Por quanto tempo nossos
entes queridos lembrarão das nossas façanhas até que o esquecimento vença essa
resistência empedernida que o afeto impõe aos pobres familiares ou amigos que
ficam?
De alguma maneira, nossa
vida é balizada pelas marcas que vamos deixando no decorrer da passagem; uma
tosca anedota sempre lembrada, um feito familiar ímpar, uma batalha caseira
vencida, um gol importante na várzea; pequenas pedras que formam no inconsciente
coletivo do nosso entorno a imagem do que somos para os outros – único ponto de
vista possível de sobrevida, pois o que somos mesmo morre conosco no exato
segundo em que o surrado coração para.
Pensar que não nos preocupa
o funesto desaparecimento definitivo é uma pretensão que por si só já demonstra
a intensão de se perpetuar, pelo menos na própria ideia da não preocupação com
o assunto, e nesse caso, é a presunção da sentença que auxiliará o marginal –
no sentido de estar à margem do pensamento comum – na prorrogação do apagamento
absoluto.
Queremos sim marcar nossa
passagem, de alguma maneira, pela contagem regressiva que chamamos vida.

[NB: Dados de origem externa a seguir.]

/-- **[IUTchI] Cor 5.6 (i) over the genuine kit, ALL typed framings (`Cor56iKit`) ⟺ the (m4) model has a single automorphism**
(abc-iut-w5-d217's exact cut `cor56iKit_iff_rlfDetermined` with L02, Cor 5.3 (ii), (iv) discharged above).
([IUTchI] Cor 5.6 (i) p.153) [claim: Mochizuki2012, status: disputed] -/
theorem genuineFKitOfBadLocal_cor56iKit_iff :
    (D.genuineFKitOfBadLocal CG hS M hA hI B ΛBad ES I).Cor56iKit ↔
      (letI := I.m4.cat; Subsingleton (I.m4.gModel ≅ I.m4.gModel)) :=
  (PMBaseKit.FKit.cor56iKit_iff_rlfDetermined (D.genuineFKitOfBadLocal_thToFBijOnGood CG hS M hA hI B ΛBad ES I)
      (D.genuineFKitOfBadLocal_isomFtoDBijective CG hS M hA hI B ΛBad ES I)
      (D.genuineFKitOfBadLocal_autTemperedBijective CG hS M hA hI B ΛBad ES I)).trans
    (D.genuineFKitOfBadLocal_rlfDetermined_iff CG hS M hA hI B ΛBad ES I)

/-- **[IUTchI] Cor 5.6 (i) for canonically framed theaters (`Cor56iKitCanonical`, ruling (b)) at the genuine kit ⟺ the SAME
rigidity** — every typed theater being canonical here (`…_isCanonical`), the print-faithful form and the all-framings form coincide.
([IUTchI] Cor 5.6 (i) p.153) [claim: Mochizuki2012, status: disputed] -/
theorem genuineFKitOfBadLocal_cor56iKitCanonical_iff :
    (D.genuineFKitOfBadLocal CG hS M hA hI B ΛBad ES I).Cor56iKitCanonical ↔
      (letI := I.m4.cat; Subsingleton (I.m4.gModel ≅ I.m4.gModel)) :=
  ⟨fun h => (D.genuineFKitOfBadLocal_cor56iKit_iff CG hS M hA hI B ΛBad ES I).1 fun H₁ H₂ =>
      h H₁ H₂ (D.genuineFKitOfBadLocal_isCanonical CG hS M hA hI B ΛBad ES I H₁)
        (D.genuineFKitOfBadLocal_isCanonical CG hS M hA hI B ΛBad ES I H₂),
    fun h => PMBaseKit.FKit.cor56iKitCanonical_of_cor56iKit
      ((D.genuineFKitOfBadLocal_cor56iKit_iff CG hS M hA hI B ΛBad ES I).2 h)⟩
/-- **Rational ⟹ integral-up-to-`3^k`, element form.** If `I·R₀⟦T⟧[1/3] ⊆ (L)·R₀⟦T⟧[1/3]` then every `x ∈ I`
satisfies `3^k·x ∈ (L)` for some `k` (depending on `x`): write the rational multiplier as `y/3^m` and clear
the denominator in the domain `R₀⟦T⟧`. [folklore] -/
theorem exists_pow_mul_mem_of_map_away_le (I : Ideal (UnrSeries 3)) (L : UnrSeries 3)
    (h : I.map (algebraMap (UnrSeries 3) S) ≤ Ideal.span {algebraMap (UnrSeries 3) S L})
    (x : UnrSeries 3) (hx : x ∈ I) :
    ∃ k : ℕ, (3 : UnrSeries 3) ^ k * x ∈ Ideal.span {L} := by
  have hxS : algebraMap (UnrSeries 3) S x ∈ Ideal.span {algebraMap (UnrSeries 3) S L} :=
    h (Ideal.mem_map_of_mem _ hx)
  obtain ⟨s, hs⟩ := Ideal.mem_span_singleton'.mp hxS
  -- `s = y / d`, `d = 3^m`
  obtain ⟨y, d, hyd⟩ := IsLocalization.exists_mk'_eq (Submonoid.powers (3 : UnrSeries 3)) s
  obtain ⟨m, hm⟩ := (Submonoid.mem_powers_iff _ _).mp d.2
  -- `φ(L·y) = φ x · φ d`, hence `L·y = x·d` in the domain `R₀⟦T⟧`
  have h1 : IsLocalization.mk' S (L * y) d = algebraMap (UnrSeries 3) S x := by
    rw [← IsLocalization.mul_mk'_eq_mk'_of_mul, hyd, mul_comm, hs]
  rw [IsLocalization.mk'_eq_iff_eq_mul, ← map_mul] at h1
  have h2 : L * y = x * (d : UnrSeries 3) := algebraMap_away_injective h1
  refine ⟨m, Ideal.mem_span_singleton'.mpr ⟨y, ?_⟩⟩
  rw [mul_comm y L, h2, hm, mul_comm]

/-- **For a principal ideal the two currencies coincide**: `(∃ k, 3^k·(g) ⊆ (L)) ↔ (g)·R₀⟦T⟧[1/3] ⊆ (L)·R₀⟦T⟧[1/3]`
(one `k` serves all of `(g)` — the one that serves `g`). [folklore] -/
theorem lever_span_iff_map_away_le (g L : UnrSeries 3) :
    (∃ k : ℕ, ∀ x ∈ Ideal.span ({g} : Set (UnrSeries 3)), (3 : UnrSeries 3) ^ k * x ∈ Ideal.span {L}) ↔
      (Ideal.span ({g} : Set (UnrSeries 3))).map (algebraMap (UnrSeries 3) S) ≤
        Ideal.span {algebraMap (UnrSeries 3) S L} := by
  refine ⟨map_away_le_of_exists_pow_mul_mem _ L, fun h ↦ ?_⟩
  obtain ⟨k, hk⟩ := exists_pow_mul_mem_of_map_away_le _ L h g (Ideal.mem_span_singleton_self g)
  refine ⟨k, fun x hx ↦ ?_⟩
  obtain ⟨a, rfl⟩ := Ideal.mem_span_singleton'.mp hx
  have : (3 : UnrSeries 3) ^ k * (a * g) = a * ((3 : UnrSeries 3) ^ k * g) := by ring
  rw [this]
  exact Ideal.mul_mem_left _ a hk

Queremos ser lembrados, pelo menos um pouquinho, pois dessas pequenas
lembranças depende a nossa existência. Uma personagem do novo espetáculo diz: sem
a memória de alguém sobre mim eu não tenho história. Nossa existência depende
dos outros. Da tenacidade dos outros em manter a nossa memória viva, até que
não seja mais possível resistir, e o esquecimento seja fato.

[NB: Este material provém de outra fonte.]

import Literature.AlgebraicGeometry.Resolution.SmoothOfRegularFibre
import Literature.AlgebraicGeometry.Resolution.SmoothStalksRegular
import Literature.AlgebraicGeometry.Resolution.RegularLocalRingsFlatDescent
import Literature.AlgebraicGeometry.Resolution.ResolutionCharZero
import Literature.AlgebraicGeometry.Morphisms.FlatOfComp
import Mathlib.AlgebraicGeometry.Noetherian
import HarnessLib

/-!
# Smoothness descends along a flat surjective morphism of the source (fibrewise criterion)

Layer `Literature/AlgebraicGeometry/Morphisms` (cell hodgecm-mathlib, Hecke-link brick H2 socket (Sm) «`Smooth (A/K → S)`»,
B-plan1 (g14) 19:53:49Z: B-p09 (g10) the flatness half, B-p15 (g10) this fibrewise half; count-neutral PROOF-lane capital).

EGA IV₄ 17.7.7: for `ψ : A → Q` faithfully flat (flat surjective) and `g : Q → S` locally of finite presentation, `ψ ≫ g`
smooth implies `g` smooth. We prove the fibrewise form that the tree's inputs give directly, for `S` locally Noetherian
with perfect residue fields (automatic in characteristic `0`, e.g. over `ℂ`); flatness of `g` comes by two-out-of-three
(★ `Morphisms.Flat.of_comp_of_surjective`, Stacks 02JZ): EGA IV₄ 17.5.1 / Stacks 01V8 «flat, locally of finite presentation, with smooth fibre at `x` ⇒ smooth
at `x`», the fibre being REGULAR because it receives a flat surjective map from the smooth — hence regular — fibre of
`ψ ≫ g` (regularity descends along flat local maps, Matsumura 23.7 (i)):

* `isRegular_of_flat_surjective'` — regularity of a locally Noetherian scheme descends along a flat surjective morphism
  (stalkwise ★ `IsRegularLocalRing.of_flat_of_isLocalHom`; restated here to keep the import cone small);
* `isRegular_fiber_of_flat_surjective_of_smooth_comp` — every fibre `g⁻¹(s)` of `g` is a regular scheme;
* **`smooth_of_flat_surjective_of_smooth_comp`** — `g` is smooth (★ `mem_smoothLocus_of_isRegularLocalRing_stalk_fiber`
  at every point, Mathlib `Scheme.Hom.smoothLocus_eq_top_iff`); `smooth_of_flat_surjective_of_smooth_comp_of_charZero`
  — the same with the perfectness discharged by characteristic `0` of the residue fields; `…_of_hom_spec` — over a
  field `k` of characteristic `0` (★ `Resolution.charZero_residueField_of_over_field`).

Consumer: `SocketQuotientSmooth` of `AbelianSchemes/AbelianSchemeConstSubgroupQuotient` (the free finite quotient
`ψ : A → A/K` is étale-surjective, `A → S` smooth). Theorems only; no definitions, no named facts.

## References

* [Grothendieck1967] A. Grothendieck, *EGA IV₄* (Publ. Math. IHÉS 32, 1967): Prop. 17.5.1 (smoothness is fibrewise for
  flat morphisms locally of finite presentation), Prop. 17.7.7 (descent of smoothness along faithfully flat morphisms).
* [StacksProject] The Stacks Project, Tag 01V8, Tag 00TF.
* [Matsumura1987] H. Matsumura, *Commutative Ring Theory* (1987), Thm. 23.7 (i) (p. 181).
-/

noncomputable section

open CategoryTheory CategoryTheory.Limits AlgebraicGeometry

universe u

namespace Literature.AlgebraicGeometry.Morphisms

open Literature.AlgebraicGeometry.Resolution

/-! ### §1 Regularity descends along flat surjective morphisms -/

/-- **Regularity descends along a flat surjective morphism** to a locally Noetherian scheme: every local ring of `Y`
receives a flat local map from a regular local ring of `X`, hence is regular (Matsumura 23.7 (i)).
[cite: Matsumura1987, Thm. 23.7 (i) (p. 181)] -/
theorem isRegular_of_flat_surjective' {X Y : Scheme.{u}} (π : X ⟶ Y) [Flat π] [Surjective π]
    [IsLocallyNoetherian Y] (hX : Scheme.IsRegular X) : Scheme.IsRegular Y := by
  intro y
  obtain ⟨x, rfl⟩ := π.surjective y
  letI := (π.stalkMap x).hom.toAlgebra
  haveI : Module.Flat (Y.presheaf.stalk (π x)) (X.presheaf.stalk x) := Flat.stalkMap π x
  haveI : IsLocalHom (algebraMap (Y.presheaf.stalk (π x)) (X.presheaf.stalk x)) :=
    inferInstanceAs (IsLocalHom (π.stalkMap x).hom)
  haveI : IsRegularLocalRing (X.presheaf.stalk x) := hX x
  exact IsRegularLocalRing.of_flat_of_isLocalHom (Y.presheaf.stalk (π x)) (X.presheaf.stalk x)

/-! ### §2 The fibres of `g` are regular -/

/-- **The fibres of `g` are regular**: for `ψ : A → Q` flat surjective with `ψ ≫ g : A → S` smooth and `g` locally of
finite type over a locally Noetherian `S`, every fibre `g⁻¹(s)` is a regular scheme — it receives the flat surjective
base change of `ψ` from the fibre `(ψ ≫ g)⁻¹(s)`, which is smooth over `κ(s)`, hence regular (Stacks 056S).
[cite: Grothendieck1967, Prop. 17.7.7] [cite: Matsumura1987, Thm. 23.7 (i) (p. 181)] -/
theorem isRegular_fiber_of_flat_surjective_of_smooth_comp {A Q S : Scheme.{u}} (ψ : A ⟶ Q) (g : Q ⟶ S)
    [Flat ψ] [Surjective ψ] [LocallyOfFiniteType g] (hf : Smooth (ψ ≫ g)) (s : S) :
    Scheme.IsRegular (g.fiber s) := by
  -- the fibre of `ψ ≫ g` over `s`, realised as `A ×_Q g⁻¹(s)`, is smooth over `Spec κ(s)`
  have sq : IsPullback (pullback.fst ψ (g.fiberι s)) (pullback.snd ψ (g.fiberι s) ≫ g.fiberToSpecResidueField s)
      (ψ ≫ g) (S.fromSpecResidueField s) :=
    (IsPullback.of_hasPullback ψ (g.fiberι s)).paste_vert (IsPullback.of_hasPullback g (S.fromSpecResidueField s))
  have hsm : Smooth (pullback.snd ψ (g.fiberι s) ≫ g.fiberToSpecResidueField s) :=
    MorphismProperty.IsStableUnderBaseChange.of_isPullback (P := @Smooth) sq hf
  have hP : Scheme.IsRegular (pullback ψ (g.fiberι s)) := fun x =>
    @isRegularLocalRing_stalk_of_smooth_of_field _ _ _ (pullback.snd ψ (g.fiberι s) ≫ g.fiberToSpecResidueField s)
      hsm x
  -- and it maps flat-surjectively onto `g⁻¹(s)`, which is locally Noetherian (of finite type over a field)
  haveI : IsLocallyNoetherian (g.fiber s) :=
    inferInstanceAs (IsLocallyNoetherian (pullback g (S.fromSpecResidueField s)))
  exact isRegular_of_flat_surjective' (pullback.snd ψ (g.fiberι s)) hP

/-! ### §3 Smoothness of `g` -/

/-- **Smoothness descends along a flat surjective morphism of the source, fibrewise form** (EGA IV₄ 17.7.7 via 17.5.1):
`ψ : A → Q` flat surjective, `f = ψ ≫ g` smooth, `g : Q → S` locally of finite presentation over a locally Noetherian base
with perfect residue fields ⟹ `g` smooth (`g` is flat by two-out-of-three, ★ `Morphisms.Flat.of_comp_of_surjective`;
every point of `Q` lies in the smooth locus, its fibre being regular).
[cite: Grothendieck1967, Prop. 17.5.1 and Prop. 17.7.7] [cite: StacksProject, Tag 01V8] -/
theorem smooth_of_flat_surjective_of_smooth_comp {A Q S : Scheme.{u}} (ψ : A ⟶ Q) (g : Q ⟶ S) (f : A ⟶ S)
    (hf : ψ ≫ g = f) [Flat ψ] [Surjective ψ] [Smooth f] [LocallyOfFinitePresentation g] [IsLocallyNoetherian S]
    (hperf : ∀ q : Q, PerfectField (S.residueField (g q))) : Smooth g := by
  subst hf
  haveI : Flat g := Flat.of_comp_of_surjective ψ g
  rw [← Scheme.Hom.smoothLocus_eq_top_iff]
  refine top_le_iff.mp fun q _ => ?_
  haveI := hperf q
  exact mem_smoothLocus_of_isRegularLocalRing_stalk_fiber g q
    (isRegular_fiber_of_flat_surjective_of_smooth_comp ψ g inferInstance (g q) (g.asFiber q))

/-- **Characteristic-zero form** (the residue fields of `S` have characteristic `0`, e.g. `S` a `ℂ`-scheme):
`ψ : A → Q` flat surjective, `f = ψ ≫ g` smooth, `g` locally of finite presentation over a locally Noetherian `S` ⟹ `g`
smooth. [cite: Grothendieck1967, Prop. 17.7.7] [cite: StacksProject, Tag 01V8] -/
theorem smooth_of_flat_surjective_of_smooth_comp_of_charZero {A Q S : Scheme.{u}} (ψ : A ⟶ Q) (g : Q ⟶ S)
    (f : A ⟶ S) (hf : ψ ≫ g = f) [Flat ψ] [Surjective ψ] [Smooth f] [LocallyOfFinitePresentation g]
    [IsLocallyNoetherian S] (hchar : ∀ s : S, CharZero (S.residueField s)) : Smooth g :=
  smooth_of_flat_surjective_of_smooth_comp ψ g f hf fun q => by
    haveI := hchar (g q)
    exact PerfectField.ofCharZero

/-- **Over a field of characteristic `0`** (e.g. `S` a `ℂ`-scheme): `ψ : A → Q` flat surjective, `f = ψ ≫ g` smooth, `g` locally of
finite presentation over a locally Noetherian `k`-scheme `S` ⟹ `g` smooth.
[cite: Grothendieck1967, Prop. 17.7.7] [cite: StacksProject, Tag 01V8] -/
theorem smooth_of_flat_surjective_of_smooth_comp_of_hom_spec {k : Type u} [Field k] [CharZero k]
    {A Q S : Scheme.{u}} (ψ : A ⟶ Q) (g : Q ⟶ S) (f : A ⟶ S) (hf : ψ ≫ g = f) (h : S ⟶ Spec (.of k))
    [Flat ψ] [Surjective ψ] [Smooth f] [LocallyOfFinitePresentation g] [IsLocallyNoetherian S] : Smooth g :=
  smooth_of_flat_surjective_of_smooth_comp_of_charZero ψ g f hf (charZero_residueField_of_over_field h)

end Literature.AlgebraicGeometry.Morphisms

end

O entendimento da finitude
incondicional é a sombra que acompanha o homem, e motor de muito do que vamos
construindo durante a nossa trajetória, na tentativa de fazer pequenas marcas
nos que demonstram que a nossa vida tem alguma serventia. Parentes, amigos, colegas,
responsáveis por nos presentificar após a morte em frases como “fulana adorava
reclamar”, “beltrano era um chorão”, “você lembra de cicrana?”. Não. Chegará um
momento em que ninguém mais lembrará de cicrana, por mais generosa que seja a
intenção daqueles que resistiram abnegadamente ao seu esquecimento; as gerações
se encarregarão de apagar cada fragmento da sua memória, todas as suas
lembranças, e a sua vida terá desaparecido definitivamente.

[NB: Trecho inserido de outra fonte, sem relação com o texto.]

import Mathlib
import HarnessLib
import Summits.HubbardSuperconductivity.HubbardSuperconductivity.Theorems.KLProgrammeKLRegimeEngineSliceFamBandTelClosed
import Summits.HubbardSuperconductivity.HubbardSuperconductivity.Theorems.KLProgrammeKLRegimeSectorSliceCovDefectSectional
import Summits.HubbardSuperconductivity.HubbardSuperconductivity.Theorems.KLProgrammeKLRegimeTwoVolumeTowerSectionalStepScalars

/-!
# K3 VL child `KLRegimeVolumeLimitV17F2` (stmt-HubbardSuperconductivity-20440), located item #23 «W2-HALF-VL», COV/SEC shallow half, part 2CS: the SECTIONAL
# COVARIANCE piece of one step of the frame telescope in the decaying currency — symbol-class level, the `(1 + Λ_w·tnorm)`-weighted SECTIONAL rows of
# `S(F̃[K_o])ᵀ(C^{K_n} − C^{K_o})S(F̃[K_o])` for two admissible frames whose band increment has the jets of ONE flow piece at depth `4^i`, `Λ_w·4^i ≤ 1`:
# `≤ 𝒦·G₀/(Λ_{m+1+j}²·4^i)` — ε-FREE, `𝒦` ABSOLUTE

Cell `gate-hubbard-kl`, seat p3 (g16), lead of #23.  The fixed-time twin of part 2C (`covStep_decay_le`): brick S4 `secRowWt_sliceCT_covDefect_pieceJets_le`
(reference scale `x₀ := 4^i`, `D_w := 4^{−i}`, `s₀ := 1` in `Ŵ`; SECTIONAL amplitude = `covTel_amp_pack`'s full one minus its nonnegative time term,
`le_of_add_six_le`), and the scalar reduction `secCov_scalar_le` / `sqrt_secCellCount_le` / `telW_ref_le`.

* **`covStepSec_decay_le`** — the sectional rows `≤ 𝒦·G₀/(klScale klE0 (m+1+j)²·4^i)` for every `X, t, ℓ`, every `0 ≤ Λ_w` with `Λ_w·4^i ≤ ρ_w`.

Everything is proved; no definitions, no sorry.  Nothing asserts any stub, K3, VL or superconductivity. [cite: BenfattoGiulianiMastropietro2006, §2.8 (2.81), §3 (3.2)–(3.8)]
-/

noncomputable section

namespace Summit.HubbardSuperconductivity.HubbardSuperconductivity.Theorems.TorusFourierL2

set_option linter.dupNamespace false -- summit = problem name (single-conjunct summit), D-0017

open Set Finset Literature.MathematicalPhysics.QuantumLattice Literature.MathematicalPhysics.QuantumLattice.BandSectorCounting Literature.Probability.LatticeModels
open Literature.MathematicalPhysics.QuantumLattice.FermiRG Literature.Analysis.SpecialFunctions Summit.HubbardSuperconductivity.HubbardSuperconductivity.Theorems.DispersionFlow
open Summit.HubbardSuperconductivity.HubbardSuperconductivity.Theorems.KLRegimeSplit Summit.HubbardSuperconductivity.HubbardSuperconductivity.Theorems.KLProgrammeLegKernels
open Summit.HubbardSuperconductivity.HubbardSuperconductivity.Theorems.PerturbedFermiCurve Summit.HubbardSuperconductivity.HubbardSuperconductivity.Theorems.KLRegimeWick
open scoped Real Nat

Na postagem anterior a esta
perguntava sobre as concessões que devemos ou não fazer para o espectador. Um
tema tão espinhoso como esse não seria nossa primeira opção se resolvêssemos
ouvir o clamor da contemporaneidade por amenidades, fugacidades, virtualidades
e afins. Mas, entendemos que os corrigidos quinze segundos de fama dizem muito
do desespero que vivemos ao tentar abraçar nossa vida como única e
peculiarmente significante, pois a velocidade da informação, o excesso de
imagens, a vertiginosa jornada, exigem muito mais esforço para se provar uma
existência; parafraseando um caro e resignado amigo, a árvore, o livro e o filho
não são mais sinônimos de concretude.
História, memória,
esquecimento, matéria-prima delicada. Dizer do que não sabemos é sempre
ameaçador. Abordar assuntos que nos fragilizam é sempre dolorido, tendo em
vista que todos nós, membros da Pequena Companhia de Teatro, estamos próximos
dos cinquenta anos. Talvez, ao buscar contribuir de alguma forma para essa
reflexão, estejamos encontrando uma maneira de tentar prolongar a lembrança da
existência da Pequena Companhia de Teatro no Maranhão, pois, sabemos que daqui
a algumas décadas ninguém se lembrará de nós, e estaremos mergulhados no
labirinto das infinitas existências que povoaram o mundo sem deixar rastro.
Labirinto como o do exercício
dramatúrgico ao que venho me propondo na empreitada do novo espetáculo, e que
hoje exercito aqui ao escrever estas tortuosas linhas. Espero estar deixando o
rastro de coesão e coerência necessários para que se encontre a saída.
2 comentários:
Vocês serem esquecidos?
Impossível! Senão por aqueles que não possuem memórias ou se perderam num futuro que ainda está por vir.
Tema muito dolorido ese, inclusive porque nos atentamos mais ao que os outros nos confessam sobre nós e muito pouco ao que nos confessamos a nós mesmos.
Você tá fudido mesmo porque acredita que a vida acaba, mas eu sei que, mesmo após morto, ainda guardarei na memória a Pequena CIA de Teatro.
Para esse tema, uma frase pra te perturbar/inspirar:
“Nada há puro, nada há impuro! Eu sou consciência, testemunha silenciosa do sonho de mim mesma!”
Grato pela reflexão poética do seu texto
Você demora a comentar aqui, mas quando comenta arrebenta meu coração de emoção! Obrigado pelas palavras, amigo!